Localized Mutual Information Monitoring of Pairwise Associations in Animal Movement
Andrew B. Whetten

TL;DR
This paper introduces a localized mutual information measure to monitor and detect changes in pairwise associations in animal movement data, aiding ecological analysis.
Contribution
It proposes a novel LMI measure for analyzing dynamic correlations in animal trajectories, with analytical assessment and an improved version to address limitations.
Findings
LMI effectively detects shifts in animal movement correlations.
The measure captures seasonal and phase-related correlation structures.
Analytical and simulation results validate the measure's utility.
Abstract
Advances in satellite imaging and GPS tracking devices have given rise to a new era of remote sensing and geospatial analysis.
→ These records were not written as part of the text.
import Summits.AtomisticToContinuum.HydrodynamicLimit.Theorems.AntiMazurCoboundariesCellForecastPressureDecayContactStatisticsGhost
import Summits.AtomisticToContinuum.HydrodynamicLimit.Theorems.AntiMazurCoboundariesCellForecastPressureDecayContactStatisticsAveraging
import Summits.AtomisticToContinuum.HydrodynamicLimit.Theorems.AntiMazurCoboundariesCellForecastPressureDecayKinematicAssemblyPairExchange
import HarnessLib

/-!
# S2c(F) · reduction of the near-contact pair statistics to the weak isotropy of the pair law
# (piece of stub `stub_contactStatistics`, crux line `enskog-compensator-martingale`,
# crux `CellForecastPressureDecay`, stmt-AtomisticToContinuum-13915)

`ContactStatistics σ` asks that on thin contact shells `σ ≤ ‖q‖ ≤ σ + r` the pair law of the cell be ONE constant
times Lebesgue measure up to `C (r L² + r² L³)`. By the ghost-sphere representation (`…Ghost`) the pair law has
density `(Z_{m+1}/Z_{m+2}) F(q)`, `F(q)` = probability that a ghost at relative position `q` fits. This file proves:
* § 1 two excluded balls at centres `a, b` differ by a lens of volume `≤ 16 σ² ‖a − b‖`;* § 2 **the ghost moves continuously** (`abs_ghostFit_sub_le`): for `σ ≤ ‖q‖, ‖q'‖ ≤ R`,
  `|F(q) − F(q')| ≤ C_b R / L + 128 σ² ‖q − q'‖` — the fitting event changes only if the host is within `R` of
  the boundary (`ContactLayerBounds` (c)) or some centre lies in the lens (Ruelle bound `posLaw_le_two_pow_mul_pi`);
* § 3 the registered sub-goal `stub_contactStatistics_reduction`: `ContactLayerBounds σ` and the weak isotropy of
  the pair law (the cluster-expansion input, companion files) imply `ContactStatistics σ`, with
  `c₂ = n(n−1) (Z_{n−1}/Z_n) F(σ e₀)` — § 2 and the weak isotropy make `F` nearly constant on the contact shell by
  the averaging lemma of the companion file `…Averaging`.

References: D. Ruelle, *Statistical Mechanics: Rigorous Results* (1969), §4.2; Hansen–McDonald (2013), §2.5.
-/

noncomputable section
In environmental science and conservation ecology, biotelemetric data is often high-dimensional, spatially and/or temporally, and functional in nature, meaning that there is an underlying continuity to the biological process of interest. GPS-tracking of animal movement is commonly characterized by irregular time-recording of animal position, and the movement relationships between animals are prone to sudden change. In this paper, I propose a measure of localized mutual information (LMI) to derive a correlation function for monitoring changes in the pairwise association between animal movement trajectories. The properties of the LMI measure are assessed analytically and by simulation under a variety of circumstances. Advantages and disadvantages of the LMI…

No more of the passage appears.